*Your instructions*. Each line of the data holding "open" should be found and copied.

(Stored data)

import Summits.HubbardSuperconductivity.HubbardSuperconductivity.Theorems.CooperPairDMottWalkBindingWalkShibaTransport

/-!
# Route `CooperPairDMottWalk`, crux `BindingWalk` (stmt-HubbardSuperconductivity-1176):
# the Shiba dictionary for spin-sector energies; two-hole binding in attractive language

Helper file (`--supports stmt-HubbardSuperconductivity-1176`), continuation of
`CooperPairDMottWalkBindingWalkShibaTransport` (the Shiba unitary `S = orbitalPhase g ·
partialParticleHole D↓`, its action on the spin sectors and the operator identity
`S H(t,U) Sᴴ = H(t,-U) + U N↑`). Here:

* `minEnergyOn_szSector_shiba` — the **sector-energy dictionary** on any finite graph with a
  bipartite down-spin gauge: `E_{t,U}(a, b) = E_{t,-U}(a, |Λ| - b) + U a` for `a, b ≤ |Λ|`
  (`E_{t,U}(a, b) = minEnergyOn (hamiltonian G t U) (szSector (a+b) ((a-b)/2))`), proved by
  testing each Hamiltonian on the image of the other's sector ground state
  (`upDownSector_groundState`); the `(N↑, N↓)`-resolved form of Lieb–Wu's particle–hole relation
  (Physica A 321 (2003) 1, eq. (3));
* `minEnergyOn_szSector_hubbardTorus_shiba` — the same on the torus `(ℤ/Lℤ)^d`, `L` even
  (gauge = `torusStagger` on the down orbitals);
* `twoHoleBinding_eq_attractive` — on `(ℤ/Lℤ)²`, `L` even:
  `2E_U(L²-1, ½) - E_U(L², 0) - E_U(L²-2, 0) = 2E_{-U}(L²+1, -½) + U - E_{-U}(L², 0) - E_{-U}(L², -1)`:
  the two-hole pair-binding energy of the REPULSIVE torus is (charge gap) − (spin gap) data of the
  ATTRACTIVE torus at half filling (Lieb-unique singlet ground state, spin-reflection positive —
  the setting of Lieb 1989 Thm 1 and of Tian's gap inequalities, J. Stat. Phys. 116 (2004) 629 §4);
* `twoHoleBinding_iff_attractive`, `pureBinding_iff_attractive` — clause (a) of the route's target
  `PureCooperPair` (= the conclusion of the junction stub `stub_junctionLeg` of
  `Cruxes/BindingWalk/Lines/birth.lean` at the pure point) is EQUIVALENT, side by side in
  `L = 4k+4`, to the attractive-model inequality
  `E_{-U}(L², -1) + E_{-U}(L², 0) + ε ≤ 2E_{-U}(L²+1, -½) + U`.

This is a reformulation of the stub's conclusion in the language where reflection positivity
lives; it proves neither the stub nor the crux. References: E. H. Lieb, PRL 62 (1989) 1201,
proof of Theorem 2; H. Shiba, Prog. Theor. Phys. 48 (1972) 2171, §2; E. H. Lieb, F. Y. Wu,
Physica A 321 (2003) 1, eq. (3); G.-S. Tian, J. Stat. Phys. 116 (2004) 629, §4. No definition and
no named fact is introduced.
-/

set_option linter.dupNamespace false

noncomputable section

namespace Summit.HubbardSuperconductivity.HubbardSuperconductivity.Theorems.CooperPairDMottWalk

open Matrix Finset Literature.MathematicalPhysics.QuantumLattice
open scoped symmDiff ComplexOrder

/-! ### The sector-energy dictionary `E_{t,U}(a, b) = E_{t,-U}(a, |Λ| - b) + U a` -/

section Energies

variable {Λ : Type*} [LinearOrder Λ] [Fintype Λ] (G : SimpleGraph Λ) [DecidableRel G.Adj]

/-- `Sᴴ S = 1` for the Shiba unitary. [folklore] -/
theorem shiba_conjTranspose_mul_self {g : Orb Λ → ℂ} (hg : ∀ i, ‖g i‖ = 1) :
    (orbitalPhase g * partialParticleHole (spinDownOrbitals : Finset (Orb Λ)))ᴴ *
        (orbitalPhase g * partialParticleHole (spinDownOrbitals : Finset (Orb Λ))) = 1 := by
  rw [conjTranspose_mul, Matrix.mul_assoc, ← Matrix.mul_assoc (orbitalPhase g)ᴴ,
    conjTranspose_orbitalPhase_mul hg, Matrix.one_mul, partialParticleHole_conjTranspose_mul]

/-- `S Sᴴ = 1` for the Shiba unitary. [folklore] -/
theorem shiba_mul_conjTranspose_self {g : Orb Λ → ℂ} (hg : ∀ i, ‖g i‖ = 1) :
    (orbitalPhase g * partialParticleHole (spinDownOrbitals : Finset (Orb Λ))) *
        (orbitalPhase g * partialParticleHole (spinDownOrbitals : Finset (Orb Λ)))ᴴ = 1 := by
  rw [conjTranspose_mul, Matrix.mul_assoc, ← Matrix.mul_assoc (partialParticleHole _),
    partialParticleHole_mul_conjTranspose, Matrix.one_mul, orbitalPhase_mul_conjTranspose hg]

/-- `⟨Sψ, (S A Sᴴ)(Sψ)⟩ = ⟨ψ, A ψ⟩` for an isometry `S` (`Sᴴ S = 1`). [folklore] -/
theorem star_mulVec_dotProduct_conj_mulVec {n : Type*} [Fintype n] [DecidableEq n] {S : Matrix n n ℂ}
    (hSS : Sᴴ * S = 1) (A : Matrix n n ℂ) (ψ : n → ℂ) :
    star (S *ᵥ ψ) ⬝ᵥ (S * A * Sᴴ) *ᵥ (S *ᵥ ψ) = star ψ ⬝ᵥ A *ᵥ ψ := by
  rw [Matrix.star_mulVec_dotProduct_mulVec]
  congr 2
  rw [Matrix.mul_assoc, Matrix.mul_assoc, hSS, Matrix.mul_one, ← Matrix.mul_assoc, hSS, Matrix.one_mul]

--

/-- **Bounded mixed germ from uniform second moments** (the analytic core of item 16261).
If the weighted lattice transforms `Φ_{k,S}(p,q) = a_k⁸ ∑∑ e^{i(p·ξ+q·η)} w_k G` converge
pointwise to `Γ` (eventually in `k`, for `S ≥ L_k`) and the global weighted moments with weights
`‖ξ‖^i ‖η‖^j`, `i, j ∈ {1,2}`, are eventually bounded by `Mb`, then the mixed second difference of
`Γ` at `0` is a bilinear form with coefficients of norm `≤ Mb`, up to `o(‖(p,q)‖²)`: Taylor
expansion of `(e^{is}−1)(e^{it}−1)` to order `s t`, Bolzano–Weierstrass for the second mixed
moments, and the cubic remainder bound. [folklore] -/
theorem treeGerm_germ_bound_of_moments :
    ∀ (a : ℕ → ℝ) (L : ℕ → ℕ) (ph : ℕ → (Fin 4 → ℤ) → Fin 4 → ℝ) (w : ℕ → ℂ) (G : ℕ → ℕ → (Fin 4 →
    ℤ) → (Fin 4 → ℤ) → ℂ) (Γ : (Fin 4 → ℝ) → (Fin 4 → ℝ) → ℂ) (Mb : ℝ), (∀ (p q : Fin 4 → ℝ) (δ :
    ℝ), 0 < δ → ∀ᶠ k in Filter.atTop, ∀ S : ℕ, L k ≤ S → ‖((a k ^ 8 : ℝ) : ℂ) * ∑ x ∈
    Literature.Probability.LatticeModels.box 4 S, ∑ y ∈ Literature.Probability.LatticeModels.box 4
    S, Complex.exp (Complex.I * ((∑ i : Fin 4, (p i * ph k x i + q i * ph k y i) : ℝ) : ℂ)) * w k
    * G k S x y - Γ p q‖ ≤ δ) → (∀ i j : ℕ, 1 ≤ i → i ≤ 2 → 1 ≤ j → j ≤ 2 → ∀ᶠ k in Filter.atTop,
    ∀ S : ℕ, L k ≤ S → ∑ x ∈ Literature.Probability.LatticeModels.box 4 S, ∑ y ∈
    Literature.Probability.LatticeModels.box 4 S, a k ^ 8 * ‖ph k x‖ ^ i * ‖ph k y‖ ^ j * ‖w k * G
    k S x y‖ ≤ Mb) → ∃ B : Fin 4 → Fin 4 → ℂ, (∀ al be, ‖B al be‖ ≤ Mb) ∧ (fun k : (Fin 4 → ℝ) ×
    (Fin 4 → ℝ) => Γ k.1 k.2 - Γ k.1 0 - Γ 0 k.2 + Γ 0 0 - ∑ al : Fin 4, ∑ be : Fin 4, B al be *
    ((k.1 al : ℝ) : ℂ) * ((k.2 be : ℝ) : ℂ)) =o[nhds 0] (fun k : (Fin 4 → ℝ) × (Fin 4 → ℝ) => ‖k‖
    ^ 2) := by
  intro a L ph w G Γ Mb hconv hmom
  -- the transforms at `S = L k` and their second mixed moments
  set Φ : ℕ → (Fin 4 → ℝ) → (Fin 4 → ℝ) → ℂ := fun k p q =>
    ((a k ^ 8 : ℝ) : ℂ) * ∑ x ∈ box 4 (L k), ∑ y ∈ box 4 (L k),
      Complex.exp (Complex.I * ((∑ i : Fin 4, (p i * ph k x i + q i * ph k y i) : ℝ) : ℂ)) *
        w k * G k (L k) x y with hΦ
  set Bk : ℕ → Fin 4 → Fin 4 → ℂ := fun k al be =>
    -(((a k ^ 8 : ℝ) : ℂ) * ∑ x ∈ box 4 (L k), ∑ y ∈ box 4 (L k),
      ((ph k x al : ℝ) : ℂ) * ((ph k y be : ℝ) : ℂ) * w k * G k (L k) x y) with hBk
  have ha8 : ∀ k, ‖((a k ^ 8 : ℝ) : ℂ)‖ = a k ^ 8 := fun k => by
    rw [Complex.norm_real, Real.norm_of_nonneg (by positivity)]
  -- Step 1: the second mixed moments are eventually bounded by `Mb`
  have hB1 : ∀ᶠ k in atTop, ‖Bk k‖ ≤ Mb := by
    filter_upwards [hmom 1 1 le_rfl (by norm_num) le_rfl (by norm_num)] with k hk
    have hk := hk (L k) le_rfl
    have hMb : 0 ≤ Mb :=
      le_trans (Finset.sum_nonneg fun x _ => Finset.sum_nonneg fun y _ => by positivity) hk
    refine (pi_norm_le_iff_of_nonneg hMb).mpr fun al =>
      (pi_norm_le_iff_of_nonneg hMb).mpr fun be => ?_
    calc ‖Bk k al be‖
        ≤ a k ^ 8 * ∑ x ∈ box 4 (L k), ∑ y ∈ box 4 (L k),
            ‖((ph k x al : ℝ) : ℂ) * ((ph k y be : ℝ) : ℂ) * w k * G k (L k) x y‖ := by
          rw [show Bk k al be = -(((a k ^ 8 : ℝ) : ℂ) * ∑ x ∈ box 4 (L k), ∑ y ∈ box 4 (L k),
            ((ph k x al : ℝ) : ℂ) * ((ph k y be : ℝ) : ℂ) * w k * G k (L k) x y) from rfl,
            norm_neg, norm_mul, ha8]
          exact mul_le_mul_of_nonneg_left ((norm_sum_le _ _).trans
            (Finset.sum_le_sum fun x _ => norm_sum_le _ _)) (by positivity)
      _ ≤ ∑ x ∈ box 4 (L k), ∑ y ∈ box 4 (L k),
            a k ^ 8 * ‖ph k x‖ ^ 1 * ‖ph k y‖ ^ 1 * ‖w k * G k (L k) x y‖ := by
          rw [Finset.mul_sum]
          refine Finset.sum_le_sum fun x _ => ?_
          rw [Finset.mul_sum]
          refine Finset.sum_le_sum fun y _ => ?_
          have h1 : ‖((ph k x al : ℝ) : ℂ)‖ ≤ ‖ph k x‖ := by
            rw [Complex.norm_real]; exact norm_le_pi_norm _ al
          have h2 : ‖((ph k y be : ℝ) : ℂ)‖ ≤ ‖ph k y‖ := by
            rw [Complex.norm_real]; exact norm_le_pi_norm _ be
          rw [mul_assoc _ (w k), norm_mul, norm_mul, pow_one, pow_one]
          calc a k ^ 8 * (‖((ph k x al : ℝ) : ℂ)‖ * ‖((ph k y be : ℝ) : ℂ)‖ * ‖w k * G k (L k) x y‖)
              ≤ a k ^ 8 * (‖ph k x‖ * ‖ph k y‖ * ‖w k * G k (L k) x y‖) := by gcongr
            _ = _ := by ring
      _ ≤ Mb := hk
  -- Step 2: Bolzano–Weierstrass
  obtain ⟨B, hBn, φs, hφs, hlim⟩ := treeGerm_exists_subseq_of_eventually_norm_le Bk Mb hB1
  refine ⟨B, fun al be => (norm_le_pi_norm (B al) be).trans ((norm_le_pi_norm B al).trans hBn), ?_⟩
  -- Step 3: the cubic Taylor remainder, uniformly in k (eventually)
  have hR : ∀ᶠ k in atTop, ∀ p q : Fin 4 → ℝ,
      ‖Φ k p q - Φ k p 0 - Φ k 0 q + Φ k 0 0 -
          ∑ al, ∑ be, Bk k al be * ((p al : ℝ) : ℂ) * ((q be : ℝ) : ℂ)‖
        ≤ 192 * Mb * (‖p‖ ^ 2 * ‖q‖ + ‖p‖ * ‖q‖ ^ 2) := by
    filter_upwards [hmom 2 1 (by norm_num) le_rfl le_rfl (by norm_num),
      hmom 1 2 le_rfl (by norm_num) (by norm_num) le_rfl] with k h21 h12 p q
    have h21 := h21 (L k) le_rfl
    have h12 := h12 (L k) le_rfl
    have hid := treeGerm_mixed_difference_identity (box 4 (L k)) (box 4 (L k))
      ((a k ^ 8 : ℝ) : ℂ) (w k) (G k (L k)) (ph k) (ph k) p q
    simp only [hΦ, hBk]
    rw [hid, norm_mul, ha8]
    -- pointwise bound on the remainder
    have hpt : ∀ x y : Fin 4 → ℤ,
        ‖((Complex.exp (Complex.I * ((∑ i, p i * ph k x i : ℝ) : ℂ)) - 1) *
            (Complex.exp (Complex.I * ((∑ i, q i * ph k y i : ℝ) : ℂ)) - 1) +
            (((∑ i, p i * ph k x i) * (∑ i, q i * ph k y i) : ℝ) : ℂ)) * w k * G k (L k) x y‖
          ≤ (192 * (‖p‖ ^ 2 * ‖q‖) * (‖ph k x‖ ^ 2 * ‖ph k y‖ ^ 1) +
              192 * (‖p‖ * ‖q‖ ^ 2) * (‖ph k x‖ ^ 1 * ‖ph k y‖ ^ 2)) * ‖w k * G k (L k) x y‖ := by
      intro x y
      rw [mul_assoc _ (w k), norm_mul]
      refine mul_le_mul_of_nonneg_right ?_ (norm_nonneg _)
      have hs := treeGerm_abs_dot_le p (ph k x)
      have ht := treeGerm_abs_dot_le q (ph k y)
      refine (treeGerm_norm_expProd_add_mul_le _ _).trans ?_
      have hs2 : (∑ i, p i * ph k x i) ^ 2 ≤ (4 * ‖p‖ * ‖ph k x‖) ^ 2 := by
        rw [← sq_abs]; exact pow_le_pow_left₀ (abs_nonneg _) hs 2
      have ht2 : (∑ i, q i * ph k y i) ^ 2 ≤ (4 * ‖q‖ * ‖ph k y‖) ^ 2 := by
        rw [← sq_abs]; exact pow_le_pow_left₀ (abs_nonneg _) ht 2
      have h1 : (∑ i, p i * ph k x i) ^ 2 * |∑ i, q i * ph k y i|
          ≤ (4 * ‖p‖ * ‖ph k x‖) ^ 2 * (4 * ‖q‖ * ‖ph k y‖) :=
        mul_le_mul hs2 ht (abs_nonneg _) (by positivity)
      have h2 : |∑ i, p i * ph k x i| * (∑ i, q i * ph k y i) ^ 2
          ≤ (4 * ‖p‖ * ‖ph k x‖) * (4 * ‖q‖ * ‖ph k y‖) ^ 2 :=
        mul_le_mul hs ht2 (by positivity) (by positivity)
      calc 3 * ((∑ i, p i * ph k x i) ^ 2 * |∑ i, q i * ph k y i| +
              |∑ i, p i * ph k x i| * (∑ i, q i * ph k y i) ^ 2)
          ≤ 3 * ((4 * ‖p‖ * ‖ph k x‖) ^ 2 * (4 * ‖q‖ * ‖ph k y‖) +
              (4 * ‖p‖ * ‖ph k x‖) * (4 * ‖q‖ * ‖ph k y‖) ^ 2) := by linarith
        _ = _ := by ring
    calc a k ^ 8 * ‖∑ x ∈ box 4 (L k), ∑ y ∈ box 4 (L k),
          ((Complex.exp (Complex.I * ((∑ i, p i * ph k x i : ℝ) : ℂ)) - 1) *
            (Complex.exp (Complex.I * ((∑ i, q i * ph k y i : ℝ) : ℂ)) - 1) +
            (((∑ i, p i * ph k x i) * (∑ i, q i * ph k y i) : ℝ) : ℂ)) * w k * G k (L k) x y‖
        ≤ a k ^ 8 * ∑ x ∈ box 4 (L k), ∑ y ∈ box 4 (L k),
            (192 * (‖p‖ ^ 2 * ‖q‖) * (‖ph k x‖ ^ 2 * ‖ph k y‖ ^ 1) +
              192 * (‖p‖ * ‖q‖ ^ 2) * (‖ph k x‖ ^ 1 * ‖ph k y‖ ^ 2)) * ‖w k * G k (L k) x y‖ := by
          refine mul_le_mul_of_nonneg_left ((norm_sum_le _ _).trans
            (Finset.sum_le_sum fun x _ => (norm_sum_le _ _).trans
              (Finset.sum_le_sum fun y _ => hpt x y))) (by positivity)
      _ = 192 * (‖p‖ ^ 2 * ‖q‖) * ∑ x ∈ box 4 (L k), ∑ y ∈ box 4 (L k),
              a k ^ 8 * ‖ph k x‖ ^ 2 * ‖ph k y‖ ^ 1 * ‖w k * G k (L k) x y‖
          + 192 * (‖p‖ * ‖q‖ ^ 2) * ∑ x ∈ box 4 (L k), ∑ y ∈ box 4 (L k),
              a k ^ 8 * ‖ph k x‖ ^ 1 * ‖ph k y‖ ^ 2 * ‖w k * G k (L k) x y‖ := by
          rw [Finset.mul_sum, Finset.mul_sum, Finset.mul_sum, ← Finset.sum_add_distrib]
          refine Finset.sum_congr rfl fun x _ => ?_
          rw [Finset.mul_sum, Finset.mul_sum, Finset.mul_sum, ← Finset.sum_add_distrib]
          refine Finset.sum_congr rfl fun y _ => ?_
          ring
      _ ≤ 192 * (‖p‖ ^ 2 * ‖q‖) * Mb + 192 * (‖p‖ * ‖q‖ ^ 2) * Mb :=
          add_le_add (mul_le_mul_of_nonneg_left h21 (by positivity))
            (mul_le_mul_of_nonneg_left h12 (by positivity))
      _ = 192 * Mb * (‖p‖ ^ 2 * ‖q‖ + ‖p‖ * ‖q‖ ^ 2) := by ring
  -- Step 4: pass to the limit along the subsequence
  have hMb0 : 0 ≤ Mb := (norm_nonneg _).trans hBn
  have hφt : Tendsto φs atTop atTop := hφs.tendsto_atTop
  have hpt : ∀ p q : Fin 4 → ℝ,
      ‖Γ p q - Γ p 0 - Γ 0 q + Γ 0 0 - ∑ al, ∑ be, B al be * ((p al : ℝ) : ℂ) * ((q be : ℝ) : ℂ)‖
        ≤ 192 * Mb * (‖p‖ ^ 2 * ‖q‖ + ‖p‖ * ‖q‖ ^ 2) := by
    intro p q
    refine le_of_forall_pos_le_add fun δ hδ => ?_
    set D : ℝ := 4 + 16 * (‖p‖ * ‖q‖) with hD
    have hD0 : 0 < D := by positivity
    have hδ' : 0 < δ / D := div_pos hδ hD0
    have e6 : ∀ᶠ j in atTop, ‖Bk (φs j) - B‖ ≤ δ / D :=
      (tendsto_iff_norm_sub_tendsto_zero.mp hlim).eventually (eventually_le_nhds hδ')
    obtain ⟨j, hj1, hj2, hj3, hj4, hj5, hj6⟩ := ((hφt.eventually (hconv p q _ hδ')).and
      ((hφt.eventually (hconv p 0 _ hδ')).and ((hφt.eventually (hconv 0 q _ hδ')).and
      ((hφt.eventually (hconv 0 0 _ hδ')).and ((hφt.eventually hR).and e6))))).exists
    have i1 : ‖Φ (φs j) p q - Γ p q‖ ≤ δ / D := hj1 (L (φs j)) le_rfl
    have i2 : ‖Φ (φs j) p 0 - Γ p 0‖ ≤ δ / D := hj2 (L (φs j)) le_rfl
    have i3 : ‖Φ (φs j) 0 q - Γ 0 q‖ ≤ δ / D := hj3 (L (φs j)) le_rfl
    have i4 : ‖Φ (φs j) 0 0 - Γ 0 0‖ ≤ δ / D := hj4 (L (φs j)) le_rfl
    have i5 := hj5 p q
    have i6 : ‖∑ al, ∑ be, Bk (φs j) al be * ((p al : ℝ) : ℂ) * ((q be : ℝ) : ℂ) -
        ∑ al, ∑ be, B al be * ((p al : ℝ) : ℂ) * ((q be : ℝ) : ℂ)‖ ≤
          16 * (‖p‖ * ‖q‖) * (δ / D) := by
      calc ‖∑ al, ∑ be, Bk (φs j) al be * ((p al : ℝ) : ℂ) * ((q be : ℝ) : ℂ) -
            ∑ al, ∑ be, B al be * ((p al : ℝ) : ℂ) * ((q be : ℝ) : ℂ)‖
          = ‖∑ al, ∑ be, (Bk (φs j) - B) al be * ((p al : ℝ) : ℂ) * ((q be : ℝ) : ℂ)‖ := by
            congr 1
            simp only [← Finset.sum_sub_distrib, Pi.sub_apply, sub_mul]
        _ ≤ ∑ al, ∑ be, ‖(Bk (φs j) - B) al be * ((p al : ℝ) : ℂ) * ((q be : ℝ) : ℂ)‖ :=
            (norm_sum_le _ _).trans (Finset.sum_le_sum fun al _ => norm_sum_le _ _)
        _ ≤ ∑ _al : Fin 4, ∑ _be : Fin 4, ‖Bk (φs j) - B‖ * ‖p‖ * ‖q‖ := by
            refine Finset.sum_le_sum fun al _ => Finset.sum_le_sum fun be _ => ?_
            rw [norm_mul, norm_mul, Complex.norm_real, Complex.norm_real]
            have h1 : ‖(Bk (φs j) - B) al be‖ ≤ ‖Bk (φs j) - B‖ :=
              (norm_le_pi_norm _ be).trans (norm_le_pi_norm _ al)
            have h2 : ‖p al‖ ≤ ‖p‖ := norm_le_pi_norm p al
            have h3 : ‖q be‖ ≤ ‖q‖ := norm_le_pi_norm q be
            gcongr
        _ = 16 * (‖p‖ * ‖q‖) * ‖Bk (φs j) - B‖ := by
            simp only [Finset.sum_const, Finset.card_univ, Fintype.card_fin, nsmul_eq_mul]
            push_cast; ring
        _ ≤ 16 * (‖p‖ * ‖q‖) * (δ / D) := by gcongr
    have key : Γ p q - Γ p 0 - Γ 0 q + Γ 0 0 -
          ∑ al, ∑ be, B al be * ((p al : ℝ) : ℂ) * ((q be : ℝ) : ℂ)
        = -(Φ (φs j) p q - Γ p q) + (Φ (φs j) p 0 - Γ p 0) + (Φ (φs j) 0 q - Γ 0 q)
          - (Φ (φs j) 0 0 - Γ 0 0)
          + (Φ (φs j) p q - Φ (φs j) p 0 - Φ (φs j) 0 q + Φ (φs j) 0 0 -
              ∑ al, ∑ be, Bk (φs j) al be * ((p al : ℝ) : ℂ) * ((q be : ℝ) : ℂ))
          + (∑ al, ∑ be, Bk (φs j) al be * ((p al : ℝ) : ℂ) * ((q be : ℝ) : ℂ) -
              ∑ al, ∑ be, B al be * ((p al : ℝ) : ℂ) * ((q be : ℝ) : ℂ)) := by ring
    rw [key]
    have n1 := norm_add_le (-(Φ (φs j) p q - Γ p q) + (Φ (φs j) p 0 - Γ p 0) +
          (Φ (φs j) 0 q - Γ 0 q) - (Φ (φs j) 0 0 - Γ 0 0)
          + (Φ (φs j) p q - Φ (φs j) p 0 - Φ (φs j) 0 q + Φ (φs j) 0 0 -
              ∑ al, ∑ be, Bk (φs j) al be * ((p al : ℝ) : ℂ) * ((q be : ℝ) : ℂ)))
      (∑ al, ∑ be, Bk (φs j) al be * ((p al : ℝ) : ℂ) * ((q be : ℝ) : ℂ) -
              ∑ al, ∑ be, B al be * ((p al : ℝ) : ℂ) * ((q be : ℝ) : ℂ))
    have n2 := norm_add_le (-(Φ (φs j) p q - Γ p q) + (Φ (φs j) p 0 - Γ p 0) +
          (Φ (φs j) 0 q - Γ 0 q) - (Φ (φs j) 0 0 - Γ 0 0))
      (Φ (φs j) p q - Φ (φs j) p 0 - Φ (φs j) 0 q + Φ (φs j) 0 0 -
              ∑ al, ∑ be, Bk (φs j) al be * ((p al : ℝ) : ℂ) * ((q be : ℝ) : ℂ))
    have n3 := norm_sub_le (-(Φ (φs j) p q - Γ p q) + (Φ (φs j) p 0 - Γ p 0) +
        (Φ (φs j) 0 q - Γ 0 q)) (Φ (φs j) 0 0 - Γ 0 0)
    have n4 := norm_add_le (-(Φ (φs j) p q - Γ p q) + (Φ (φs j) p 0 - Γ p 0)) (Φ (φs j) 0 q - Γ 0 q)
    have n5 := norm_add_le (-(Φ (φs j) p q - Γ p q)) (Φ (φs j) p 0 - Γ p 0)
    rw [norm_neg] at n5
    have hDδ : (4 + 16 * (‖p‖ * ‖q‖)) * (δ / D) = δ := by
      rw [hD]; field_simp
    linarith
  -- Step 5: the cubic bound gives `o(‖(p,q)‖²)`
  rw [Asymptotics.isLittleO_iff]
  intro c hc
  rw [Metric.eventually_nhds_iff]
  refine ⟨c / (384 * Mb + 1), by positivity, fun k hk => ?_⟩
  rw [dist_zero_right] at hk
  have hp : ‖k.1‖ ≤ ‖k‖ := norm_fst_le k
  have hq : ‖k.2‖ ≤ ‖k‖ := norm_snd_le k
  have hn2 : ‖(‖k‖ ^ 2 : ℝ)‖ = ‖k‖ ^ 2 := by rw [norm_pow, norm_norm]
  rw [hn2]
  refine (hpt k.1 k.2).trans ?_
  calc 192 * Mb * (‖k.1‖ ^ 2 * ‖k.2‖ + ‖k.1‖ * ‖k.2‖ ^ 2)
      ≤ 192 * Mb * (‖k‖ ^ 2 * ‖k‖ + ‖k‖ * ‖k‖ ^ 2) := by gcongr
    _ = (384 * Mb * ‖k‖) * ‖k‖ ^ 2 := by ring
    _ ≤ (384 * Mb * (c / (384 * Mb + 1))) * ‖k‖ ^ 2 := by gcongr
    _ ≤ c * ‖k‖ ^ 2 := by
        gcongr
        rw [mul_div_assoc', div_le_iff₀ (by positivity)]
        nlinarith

*Solved exercise*.
open Matrix Finset Literature.MathematicalPhysics.QuantumLattice
open scoped symmDiff ComplexOrder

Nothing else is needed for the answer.